With the exception of the Hoskins home run, on the scoring plays, the Phillies took advantage of pitches that caught a lot of the zone. One more stat not mentioned above that was probably circulating in Phillies locker room pre-game: Straily ranks 28th in pitches thrown in the zone with 46.1 percent. About half of his pitches find the zone. If you take one more step and pull up his heatmaps, you see that when Straily leaves it in the zone, he leaves it right where batters want it.
That’s the book on Straily, and last night, the Phillies had it read cover-to-cover. Dan Straily is one of the more cerebral pitchers in the game. As a notorious disciple of Driveline, Straily is probably more sabermetrically-oriented than your average pitchers. Thus the reason for his statistics-driven game plan. However, given the numbers, it’s not unbelievable to think that if a batter can lay off the junk and make Straily come to him, he can get a pitch to drive.
I think the bottom line is that no matter where a pitcher plays — Petco or Coors — or who he faces, location will always rue the day for him if he can’t reign it in. As we can see, it doesn’t matter what a pitcher tries to do with a pitch, but what he actually does with it and where it ends up. A long popular theory is that the best pitchers establish dominance on the inside half of the plate. Whether that is true or not can probably be explored in another article. But what we know for certain is that if you are an MLB pitcher, and you come inside and miss — as Straily did with Odubel Herrera and other Phillies on Wednesday — you’re going to pay the price.

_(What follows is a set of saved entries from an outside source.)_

/-! ## §6 «Using (1.60) … we can verify all the properties of H_kB» — the three p.29 properties -/

/-- **(i) `Q_kH_kB = B` for (1.60)**: `Q_kA* = B′ − ∂₁λ′`, `Q_k∂θ = ∂₁Q′_kθ = ∂₁λ′` ((1.55),
`Q′_kΔ⁻²Q′_k*(Q′_kΔ⁻²Q′_k*)⁻¹λ′ = λ′`), `Q_kQ_k*B₀ = B₀`, and `B′ + B₀ = B`.
[cite: Balaban1984PropagatorsI, p.29 «Q_kH_kB = B»] -/
theorem QvOp_H160 (B : Tor M × Fin d → ℂ) : QvOp n M *ᵥ H160 n M B = B := by
  rw [H160_eq, Matrix.mulVec_add, Matrix.mulVec_add, QvOp_Astar, QvOp_GradOp_mulVec, theta,
    QsOp_LapSinv2_QsAdj_Einv n M _ (sum_Lam n M B), QvOp_QvAdj_B0, Bpp, Bp]
  abel

/-- **(ii), first half: `∂*H_kB = Δ⁻¹Q′_k*(Q′_kΔ⁻²Q′_k*)⁻¹λ′`** (`∂*A* = 0`, `∂*∂Δ⁻² = Δ⁻¹` on the
range of `Δ⁻¹`, `∂*Q_k*B₀ = 0`). [cite: Balaban1984PropagatorsI, p.29 «R∂*H_kB = 0»] -/
theorem divS_H160 (B : Tor M × Fin d → ℂ) :
    (GradOp (fine n M) (n : ℂ))ᴴ *ᵥ H160 n M B
      = LapSinv (fine n M) (n : ℂ) *ᵥ (QsAdj n M *ᵥ (Einv n M *ᵥ Lam n M B)) := by
  rw [H160_eq, Matrix.mulVec_add, Matrix.mulVec_add, divS_Astar, zero_add, theta, divS_GradOp_mulVec,
    LapS_LapSinv_LapSinv, divS_QvAdj_B0, add_zero]

/-- **(ii) `R∂*H_kB = 0` for (1.60)**, `R = I − P`, `P = Δ⁻¹Q′_kᴴ(Q′_kΔ⁻²Q′_kᴴ)⁻¹Q′_kΔ⁻¹`
(`B5Value126.PcT`): `P` fixes `Δ⁻¹Q′_kᴴ·Minv·λ′` ((1.38)). [cite: Balaban1984PropagatorsI, p.29
«R∂*H_kB = 0», (1.38) p.24] -/
theorem R_divS_H160 (B : Tor M × Fin d → ℂ) :
    (1 - PcT n M (n : ℂ)) *ᵥ ((GradOp (fine n M) (n : ℂ))ᴴ *ᵥ H160 n M B) = 0 := by
  have hnc : (n : ℂ) ≠ 0 := by exact_mod_cast NeZero.ne n
  rw [divS_H160, QsAdj_Einv, Matrix.sub_mulVec, Matrix.one_mulVec, PcT_mulVec, ← Mop_mulVec,
    Mop_Minv_of_orth n M (n : ℂ) hnc _ (sum_Lam n M B), sub_self]

/-- **`∂*∂H_kB = Q_k*φ⁻¹(B′ − ∂₁λ′)`** for (1.60) (`∂*∂∂θ = 0`, `∂*∂Q_k*B₀ = 0`, `∂*∂A* = ΔA* − ∂∂*A* = ΔA*`).
[cite: Balaban1984PropagatorsI, (1.59) p.28, (1.69) p.29 «Δ = ∂*∂ + ∂∂*»] -/
theorem DstarD_H160 (B : Tor M × Fin d → ℂ) :
    DstarD n M *ᵥ H160 n M B = QvAdj n M *ᵥ (PhiInv n M *ᵥ Bpp n M B) := by
  rw [H160_eq, Matrix.mulVec_add, Matrix.mulVec_add, DstarD_GradOp_mulVec, add_zero, DstarD_QvAdj_B0,
    add_zero, DstarD, Matrix.sub_mulVec, ← Matrix.mulVec_mulVec, divS_Astar, Matrix.mulVec_zero, sub_zero,
    Lap_Astar]

/-- **«which means that ⟨∂A′, ∂H_kB⟩ = 0 on the subspace {A′ : Q_kA′ = 0, …}»** for (1.60) — indeed
for every `A′` with `Q_kA′ = 0`: `⟨A′, ∂*∂H_kB⟩ = ⟨A′, Q_k*φ⁻¹B″⟩ = n^d⟨Q_kA′, φ⁻¹B″⟩ = 0`.
[cite: Balaban1984PropagatorsI, p.29 (text)] -/
theorem form_DstarD_H160_eq_zero (B : Tor M × Fin d → ℂ) (A' : Tor (fine n M) × Fin d → ℂ)
    (hA' : QvOp n M *ᵥ A' = 0) : star A' ⬝ᵥ (DstarD n M *ᵥ H160 n M B) = 0 := by
  have hnd : (((n : ℂ) ^ d))⁻¹ ≠ 0 := inv_ne_zero (pow_ne_zero _ (by exact_mod_cast NeZero.ne n))
  have h := QvAdj_adjoint n M A' (PhiInv n M *ᵥ Bpp n M B)
  rw [hA', star_zero, zero_dotProduct] at h
  rw [DstarD_H160]
  exact (mul_eq_zero.mp h.symm).resolve_left hnd

/-- the Pythagorean identity: for `Q_kA = B`,
`⟨A, ∂*∂A⟩ = ⟨A − H_kB, ∂*∂(A − H_kB)⟩ + ⟨H_kB, ∂*∂H_kB⟩`. [folklore] -/
theorem form_DstarD_decomp_H160 (B : Tor M × Fin d → ℂ) (A : Tor (fine n M) × Fin d → ℂ)
    (hA : QvOp n M *ᵥ A = B) :
    star A ⬝ᵥ (DstarD n M *ᵥ A)
      = star (A - H160 n M B) ⬝ᵥ (DstarD n M *ᵥ (A - H160 n M B))
        + star (H160 n M B) ⬝ᵥ (DstarD n M *ᵥ H160 n M B) := by
  set H := H160 n M B with hH
  have hA' : QvOp n M *ᵥ (A - H) = 0 := by
    rw [Matrix.mulVec_sub, hA, hH, QvOp_H160, sub_self]
  have h1 : star (A - H) ⬝ᵥ (DstarD n M *ᵥ H) = 0 := form_DstarD_H160_eq_zero n M B (A - H) hA'
  have h2 : star H ⬝ᵥ (DstarD n M *ᵥ (A - H)) = 0 := by
    rw [Matrix.star_dotProduct, star_mulVec_dotProduct, DstarD_conjTranspose, h1, star_zero]
  have e : A = (A - H) + H := (sub_add_cancel A H).symm
  conv_lhs => rw [e]
  rw [star_add, Matrix.mulVec_add, add_dotProduct, dotProduct_add, dotProduct_add, h1, h2, add_zero,
    zero_add]

/-- **(iii) `H_kB` of (1.60) minimises `⟨A, ∂*∂A⟩ = ½Σ|F_{μν}[A]|²` among all `A` with `Q_kA = B`**
(a fortiori on the printed hyperplane). [cite: Balaban1984PropagatorsI, p.29 «H_kB is a minimum of
½⟨∂A, ∂A⟩ on the hyperplane {A : Q_kA = B, R∂*A = 0}»] -/
theorem H160_minimum (B : Tor M × Fin d → ℂ) (A : Tor (fine n M) × Fin d → ℂ)
    (hA : QvOp n M *ᵥ A = B) : cEnergy n M (H160 n M B) ≤ cEnergy n M A := by
  have hnn := cEnergy_nonneg n M (A - H160 n M B)
  unfold cEnergy at hnn ⊢
  rw [form_DstarD_decomp_H160 n M B A hA, Complex.add_re]
  linarith

/-- **THE p.29 SENTENCE FOR (1.60)**: the torus data of `B5HkPropsTorus.hkDataTorus` with `H := H160`
(the typed (1.60)) satisfy the typed verbatim statement `B5.HkPropsPrinted` — «Q_kH_kB = B, R∂*H_kB = 0,
H_kB is a minimum of ½⟨∂A, ∂A⟩ on the hyperplane {A : Q_kA = B, R∂*A = 0}».
[cite: Balaban1984PropagatorsI, p.29 «Using (1.60), or better (1.63), we can verify all the properties
of H_kB» (proof ours, the (1.60) branch)] -/
theorem hkPropsPrinted_H160 : HkPropsPrinted { hkDataTorus n M with H := H160 n M } := by
  intro B
  refine ⟨QvOp_H160 n M B, R_divS_H160 n M B, ?_⟩
  intro A hA _
  change (1 / 2 : ℝ) * cEnergy n M (H160 n M B) ≤ (1 / 2 : ℝ) * cEnergy n M A
  exact mul_le_mul_of_nonneg_left (H160_minimum n M B A hA) (by norm_num)

/-! ## §7 (1.60) = (1.63) -/

/-- **(1.60) = (1.63) ON THE DOUBLE TORUS**: the x-space operator (1.60) and the tree's momentum-space
operator (1.63) (`B5Hk163Torus.HkOp`) coincide, `H160 n M B = HkOp n M *ᵥ B` for every `B` — both
satisfy the p.29 sentence, which determines `H_k` (`B5HkPropsTorus.eq_HkOp_of_hkPropsPrinted`).
[cite: Balaban1984PropagatorsI, p.28 «Let us write this operator in momentum representation. … We have
the following momentum representation for H_kB:» (1.63); proof ours (uniqueness, not the symbol
computation)] -/
theorem H160_eq_HkOp (B : Tor M × Fin d → ℂ) : H160 n M B = HkOp n M *ᵥ B :=
  eq_HkOp_of_hkPropsPrinted n M (H160 n M) (hkPropsPrinted_H160 n M) B

/-- (1.59) = (1.63) likewise. [cite: Balaban1984PropagatorsI, (1.59) p.28, (1.63) p.28] -/
theorem H159_eq_HkOp (B : Tor M × Fin d → ℂ) : H159 n M B = HkOp n M *ᵥ B := by
  rw [H159_eq_H160, H160_eq_HkOp]

/-- **«H_kB is a minimum … on the hyperplane {A : Q_kA = B, R∂*A = 0}» — AND THE ONLY ONE**, for
(1.60): a field of the printed hyperplane whose energy does not exceed that of `H_kB` is `H_kB`
(`B5Hk163RDiv.HkOp_minimum_unique`; the gauge condition removes the degeneracy `A ↦ A + ∂λ`).
[cite: Balaban1984PropagatorsI, p.29 (text); proof ours] -/
theorem H160_unique (B : Tor M × Fin d → ℂ) (A : Tor (fine n M) × Fin d → ℂ) (hA : QvOp n M *ᵥ A = B)
    (hR : (1 - PcT n M (n : ℂ)) *ᵥ ((GradOp (fine n M) (n : ℂ))ᴴ *ᵥ A) = 0)
    (hle : cEnergy n M A ≤ cEnergy n M (H160 n M B)) : A = H160 n M B := by
  rw [H160_eq_HkOp] at hle ⊢
  exact HkOp_minimum_unique n M B A hA hR hle

/-- (1.60) AS A MATRIX («This defines the operator H_k»): every ingredient is a matrix and `B ↦ B′`,
`B ↦ B₀` are `I − P₀`, `P₀`. [cite: Balaban1984PropagatorsI, (1.60) p.28] -/
def H160M : Matrix (Tor (fine n M) × Fin d) (Tor M × Fin d) ℂ :=
  LapVinv n M * QvAdj n M * PhiInv n M * (1 - P0M M)
    + (GradOp (fine n M) (n : ℂ) * LapSinv (fine n M) (n : ℂ) * LapSinv (fine n M) (n : ℂ) * QsAdj n M
          * Einv n M
        - LapVinv n M * QvAdj n M * PhiInv n M * GradOp M 1)
      * GPhiInv n M * (GradOp M 1)ᴴ * PhiInv n M * (1 - P0M M)
    + QvAdj n M * P0M M

/-- the matrix (1.60) acts as `H160`. [folklore] -/
theorem H160M_mulVec (B : Tor M × Fin d → ℂ) : H160M n M *ᵥ B = H160 n M B := by
  simp only [H160M, H160, theta, Lam, Bp, Matrix.add_mulVec, Matrix.sub_mul, Matrix.sub_mulVec,
    Matrix.one_mulVec, ← Matrix.mulVec_mulVec, P0M_mulVec]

And as we have found out in today’s science experiment, it’s here that park factors come into play. Contrary to Straily’s belief, we’ve proven that it probably wasn’t the hitter-friendly environment of Citizens Bank Park that made Odubel go after the first pitch in his at-bat. It was probably the center-cut location of the pitch. After Herrera puts lumber to rawhide, park factors then come into play. While the ball flies out of cozy Citizens Bank Park on a clear night, it’s less certain that the ball punctures a hole in Petco’s Marine Layer and does the same.

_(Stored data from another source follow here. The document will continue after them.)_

import Literature.Computability.AlgebraicComplexity.WordAutomaton
import Literature.Computability.AlgebraicComplexity.RelativeRank
import HarnessLib

/-!
# The relative rank of the word polynomial: `relrk_w(P_w) = 2^{-|w_{[d]}|/2}`

(N. Limaye, S. Srinivasan, S. Tavenas, J. ACM 72 (2025), Art. 26 = FOCS 2021, §2.2, p. 26:9:
"Clearly, the matrices `M_w(P_w)` are full-rank (i.e., have rank equal to either the number of
rows or the number of columns, whichever is smaller). So, `relrk_w(P_w) = 2^{-|w_{[d]}|/2}`"; and
Lemma 8 / Lemma 22: "`≥ 2^{-b/2}`" for a `b`-unbiased word.)

For the word polynomial `wordPoly k pos K` of `WordAutomaton.lean` (blocks
`X i = BlockVar k pos i`, positive blocks `pos i = true`), the coefficient matrix of
`RelativeRank.lean` has entry `(r, c) = [σ(r) ∼ σ(c)]` (`coeffMat_wordPoly`), where
`σ(r)`, `σ(c)` are the positive and negative streams; both `r ↦ σ(r)` and `c ↦ σ(c)` are
bijections onto the bit-strings of the respective stream lengths (`rowStream_bijective`,
`colStream_bijective`). If the positive stream is the shorter one the rows are linearly
independent (evaluate at the column extending a given row), otherwise every standard basis
vector is a row; either way `rank M_w(P_w) = 2^{min}` (`pdRank_wordPoly`) and
**`relRank_wordPoly`**: `relrk_w(P_w) = 2^{-|w_{[d]}|/2}`, hence `≥ 2^{-k/2}` for a `k`-unbiased
word (`relRank_wordPoly_ge`). Sub-namespace `…AlgebraicComplexity.LSTWord` as in the two
previous files.

## References

* N. Limaye, S. Srinivasan, S. Tavenas, J. ACM 72 (2025), Art. 26, §2.2 (p. 26:9), Lemma 8,
  Lemma 22.
-/

noncomputable section

open MvPolynomial Finsupp

namespace Literature.Computability.AlgebraicComplexity

namespace LSTWord

universe u

variable {d : ℕ} (k : ℕ) (pos : Fin d → Bool) (K : Type u) [Field K]

/-! ### Rows, columns, gluing -/

/-- The positive blocks (row blocks). [cite: LimayeSrinivasanTavenas2025, §2.1] -/
abbrev posBlocks : Finset (Fin d) := Finset.univ.filter fun i => pos i

/-- The negative blocks (column blocks). [cite: LimayeSrinivasanTavenas2025, §2.1] -/
abbrev negBlocks : Finset (Fin d) := Finset.univ.filter fun i => !pos i

/-- Gluing a row assignment (on the positive blocks) and a column assignment (on the negative
blocks) to a full assignment. [cite: LimayeSrinivasanTavenas2025, §2.1] -/
def glue (r : Assignment (BlockVar k pos) (posBlocks pos))
    (c : Assignment (BlockVar k pos) (negBlocks pos)) : (i : Fin d) → BlockVar k pos i :=
  fun i => if h : pos i = true then r ⟨i, by simp [h]⟩ else c ⟨i, by simp [h]⟩

/-- The exponent vector of the full set-multilinear monomial `∏_i x_{i, w i}`. [folklore] -/
def fullMono (w : (i : Fin d) → BlockVar k pos i) : (Σ i : Fin d, BlockVar k pos i) →₀ ℕ :=
  ∑ i : Fin d, Finsupp.single ⟨i, w i⟩ 1

/-- Values of the full monomial. [folklore] -/
theorem fullMono_apply (w : (i : Fin d) → BlockVar k pos i) (i : Fin d) (x : BlockVar k pos i) :
    fullMono k pos w ⟨i, x⟩ = if w i = x then 1 else 0 := by
  unfold fullMono
  rw [Finsupp.finsetSum_apply, Finset.sum_eq_single i]
  · simp only [Finsupp.single_apply, Sigma.mk.inj_iff, heq_eq_eq, true_and]
  · intro j _ hji
    rw [Finsupp.single_apply, if_neg]
    intro h
    exact hji (Sigma.mk.inj_iff.1 h).1
  · intro h; exact absurd (Finset.mem_univ i) h

/-- The full monomial determines the assignment. [folklore] -/
theorem fullMono_injective : Function.Injective (fullMono k pos) := by
  intro w w' h
  funext i
  have := DFunLike.congr_fun h ⟨i, w i⟩
  rw [fullMono_apply, fullMono_apply, if_pos rfl] at this
  by_contra hne
  rw [if_neg (fun h' => hne h'.symm)] at this
  exact one_ne_zero this

/-- The product of the variables of an assignment is the monomial of `fullMono`. [folklore] -/
theorem prod_X_eq_monomial (w : (i : Fin d) → BlockVar k pos i) :
    (∏ i : Fin d, X ⟨i, w i⟩ : MvPolynomial (Σ i : Fin d, BlockVar k pos i) K) =
      monomial (fullMono k pos w) 1 := by
  unfold fullMono
  rw [monomial_sum_one]
  rfl

/-- Gluing row and column assignments realises the sum of their assignment monomials as a full
monomial. [cite: LimayeSrinivasanTavenas2025, §2.1] -/
theorem assignMonomial_add_eq_fullMono (r : Assignment (BlockVar k pos) (posBlocks pos))
    (c : Assignment (BlockVar k pos) (negBlocks pos)) :
    assignMonomial (posBlocks pos) r + assignMonomial (negBlocks pos) c =
      fullMono k pos (glue k pos r c) := by
  ext ⟨i, x⟩
  rw [Finsupp.add_apply, assignMonomial_apply, assignMonomial_apply, fullMono_apply, glue]
  by_cases h : pos i = true
  · have hA : i ∈ posBlocks pos := by simp [h]
    have hB : i ∉ negBlocks pos := by simp [h]
    rw [dif_pos hA, dif_neg hB, dif_pos h, add_zero]
  · have hA : i ∉ posBlocks pos := by simp [h]
    have hB : i ∈ negBlocks pos := by simpa using h
    rw [dif_neg hA, dif_pos hB, dif_neg h, zero_add]

/-- **Coefficients of `P_w`**: the coefficient of the monomial of `w` is `[σ(w⁺) ∼ σ(w⁻)]`.
[cite: LimayeSrinivasanTavenas2025, §2.2] -/
theorem coeff_fullMono_wordPoly (w : (i : Fin d) → BlockVar k pos i) :
    coeff (fullMono k pos w) (wordPoly k pos K) =
      if Compat (stream k pos true w d) (stream k pos false w d) then 1 else 0 := by
  unfold wordPoly
  rw [coeff_sum, Finset.sum_eq_single w]
  · split_ifs
    · rw [prod_X_eq_monomial, coeff_monomial, if_pos rfl]
    · rw [coeff_zero]
  · intro w' _ hne
    split_ifs
    · rw [prod_X_eq_monomial, coeff_monomial, if_neg]
      exact fun h => hne (fullMono_injective k pos h)
    · rw [coeff_zero]
  · intro h; exact absurd (Finset.mem_univ w) h

/-! ### Streams of rows and of columns -/

/-- The positive stream `σ(r)` of a row assignment, a bit-string of the full positive length.
[cite: LimayeSrinivasanTavenas2025, §2.2] -/
def rowStream (r : Assignment (BlockVar k pos) (posBlocks pos)) :
    List.Vector Bool (streamLen k pos true d) :=
  ⟨stream k pos true (glue k pos r fun _ => default) d, length_stream _ _ _ _ _⟩

/-- The negative stream `σ(c)` of a column assignment. [cite: LimayeSrinivasanTavenas2025, §2.2] -/
def colStream (c : Assignment (BlockVar k pos) (negBlocks pos)) :
    List.Vector Bool (streamLen k pos false d) :=
  ⟨stream k pos false (glue k pos (fun _ => default) c) d, length_stream _ _ _ _ _⟩

/-- The positive stream of a glued assignment is the row stream.
[cite: LimayeSrinivasanTavenas2025, §2.2] -/
theorem stream_true_glue (r : Assignment (BlockVar k pos) (posBlocks pos))
    (c : Assignment (BlockVar k pos) (negBlocks pos)) :
    stream k pos true (glue k pos r c) d = (rowStream k pos r).1 := by
  refine stream_congr k pos true d fun _ _ hi => ?_
  simp [glue, hi]

/-- The negative stream of a glued assignment is the column stream.
[cite: LimayeSrinivasanTavenas2025, §2.2] -/
theorem stream_false_glue (r : Assignment (BlockVar k pos) (posBlocks pos))
    (c : Assignment (BlockVar k pos) (negBlocks pos)) :
    stream k pos false (glue k pos r c) d = (colStream k pos c).1 := by
  refine stream_congr k pos false d fun j _ hi => ?_
  have : ¬ pos j = true := by simp [hi]
  simp [glue, this]

/-- **The coefficient matrix of `P_w`**: entry `(r, c)` is `[σ(r) ∼ σ(c)]` (LST 2025, §2.2).
[cite: LimayeSrinivasanTavenas2025, §2.2] -/
theorem coeffMat_wordPoly (r : Assignment (BlockVar k pos) (posBlocks pos))
    (c : Assignment (BlockVar k pos) (negBlocks pos)) :
    coeffMat K (posBlocks pos) (negBlocks pos) (wordPoly k pos K) r c =
      if Compat (rowStream k pos r).1 (colStream k pos c).1 then 1 else 0 := by
  rw [coeffMat_apply, assignMonomial_add_eq_fullMono, coeff_fullMono_wordPoly, stream_true_glue,
    stream_false_glue]

/-- A stream determines the labels of the blocks of its sign.
[cite: LimayeSrinivasanTavenas2025, §2.2] -/
theorem eq_of_stream_eq (sgn : Bool) {w w' : (i : Fin d) → BlockVar k pos i} (t : ℕ) (ht : t ≤ d)
    (h : stream k pos sgn w t = stream k pos sgn w' t) :
    ∀ i : Fin d, (i : ℕ) < t → pos i = sgn → w i = w' i := by
  induction t with
  | zero => intro i hi; exact absurd hi (Nat.not_lt_zero _)
  | succ t ih =>
    have ht' : t < d := Nat.lt_of_succ_le ht
    rw [stream_succ k pos sgn w ht', stream_succ k pos sgn w' ht'] at h
    have hsplit := List.append_inj h (by rw [length_stream, length_stream])
    intro i hi hs
    rcases Nat.lt_succ_iff_lt_or_eq.1 hi with hlt | heq
    · exact ih ht'.le hsplit.1 i hlt hs
    · have hi' : i = ⟨t, ht'⟩ := Fin.ext heq
      subst hi'
      have h2 := hsplit.2
      rw [if_pos hs, if_pos hs] at h2
      exact List.ofFn_injective h2

/-- `r ↦ σ(r)` is injective. [cite: LimayeSrinivasanTavenas2025, §2.2] -/
theorem rowStream_injective : Function.Injective (rowStream k pos) := by
  intro r r' h
  have h' := congrArg Subtype.val h
  simp only [rowStream] at h'
  funext ⟨i, hi⟩
  have hpos : pos i = true := by simpa using hi
  have := eq_of_stream_eq k pos true d le_rfl h' i i.2 hpos
  simpa [glue, hpos] using this

/-- `c ↦ σ(c)` is injective. [cite: LimayeSrinivasanTavenas2025, §2.2] -/
theorem colStream_injective : Function.Injective (colStream k pos) := by
  intro c c' h
  have h' := congrArg Subtype.val h
  simp only [colStream] at h'
  funext ⟨i, hi⟩
  have hneg : pos i = false := by simpa using hi
  have := eq_of_stream_eq k pos false d le_rfl h' i i.2 hneg
  have hne : ¬ pos i = true := by simp [hneg]
  simpa [glue, hne] using this

/-- The stream length after `t` blocks is the total letter size of the blocks `i < t` of that
sign. [cite: LimayeSrinivasanTavenas2025, §2.2] -/
theorem streamLen_eq_sum (sgn : Bool) (t : ℕ) (ht : t ≤ d) :
    streamLen k pos sgn t =
      ∑ i ∈ Finset.univ.filter (fun i : Fin d => (i : ℕ) < t ∧ pos i = sgn),
        letterSize k pos i := by
  induction t with
  | zero => simp [streamLen]
  | succ t ih =>
    have ht' : t < d := Nat.lt_of_succ_le ht
    rw [streamLen_succ k pos sgn ht', ih ht'.le]
    by_cases hs : pos ⟨t, ht'⟩ = sgn
    · rw [if_pos hs]
      have hsplit : (Finset.univ.filter fun i : Fin d => (i : ℕ) < t + 1 ∧ pos i = sgn) =
          insert ⟨t, ht'⟩ (Finset.univ.filter fun i : Fin d => (i : ℕ) < t ∧ pos i = sgn) := by
        ext i
        simp only [Finset.mem_filter, Finset.mem_univ, true_and, Finset.mem_insert]
        constructor
        · rintro ⟨h1, h2⟩
          rcases Nat.lt_succ_iff_lt_or_eq.1 h1 with h | h
          · exact Or.inr ⟨h, h2⟩
          · exact Or.inl (Fin.ext h)
        · rintro (rfl | ⟨h1, h2⟩)
          · exact ⟨Nat.lt_succ_self t, hs⟩
          · exact ⟨Nat.lt_succ_of_lt h1, h2⟩
      have hnot : (⟨t, ht'⟩ : Fin d) ∉
          (Finset.univ.filter fun i : Fin d => (i : ℕ) < t ∧ pos i = sgn) := by simp
      rw [hsplit, Finset.sum_insert hnot, add_comm]
    · rw [if_neg hs, add_zero]
      congr 1
      ext i
      simp only [Finset.mem_filter, Finset.mem_univ, true_and]
      constructor
      · rintro ⟨h1, h2⟩; exact ⟨Nat.lt_succ_of_lt h1, h2⟩
      · rintro ⟨h1, h2⟩
        rcases Nat.lt_succ_iff_lt_or_eq.1 h1 with h | h
        · exact ⟨h, h2⟩
        · exfalso; apply hs; rw [← h2]; congr 1; exact Fin.ext h.symm

/-- The row blocks have `2^{|σ⁺|}` joint labellings: `∏_{i ∈ P_w} 2^{|w_i|} = 2^{∑ |w_i|}`
(LST 2025, §2.1: `|M_w^P| = 2^{∑_{i ∈ P_w} w_i}`). [cite: LimayeSrinivasanTavenas2025, §2.1] -/
theorem prod_card_posBlocks :
    ∏ i ∈ posBlocks pos, Fintype.card (BlockVar k pos i) = 2 ^ streamLen k pos true d := by
  rw [Finset.prod_congr rfl fun i _ => by
      rw [Fintype.card_fun, Fintype.card_bool, Fintype.card_fin],
    Finset.prod_pow_eq_pow_sum, streamLen_eq_sum k pos true d le_rfl]
  congr 1
  refine Finset.sum_congr ?_ fun _ _ => rfl
  ext i; simp

/-- The column blocks have `2^{|σ⁻|}` joint labellings. [cite: LimayeSrinivasanTavenas2025, §2.1] -/
theorem prod_card_negBlocks :
    ∏ i ∈ negBlocks pos, Fintype.card (BlockVar k pos i) = 2 ^ streamLen k pos false d := by
  rw [Finset.prod_congr rfl fun i _ => by
      rw [Fintype.card_fun, Fintype.card_bool, Fintype.card_fin],
    Finset.prod_pow_eq_pow_sum, streamLen_eq_sum k pos false d le_rfl]
  congr 1
  refine Finset.sum_congr ?_ fun _ _ => rfl
  ext i; simp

This article by no means is any attempt to add insult to the injury of Straily’s last start. As the Marlins’ return in a trade that saw highly touted prospect Luis Castillo head to Cincinnati, Straily brings an unappreciated amount of pressure with him to the mound every start. Straily has shown many bright spots this season, and by all means, he isn’t having a terrible season (2.0 fWAR, 100 ERA-, 107 FIP-). But while you have to give him credit for going out to the mound with a plan every fifth night, we now at least have evidence that he might need to change his game up if he wants to find success in hitter advantageous ballparks in the future.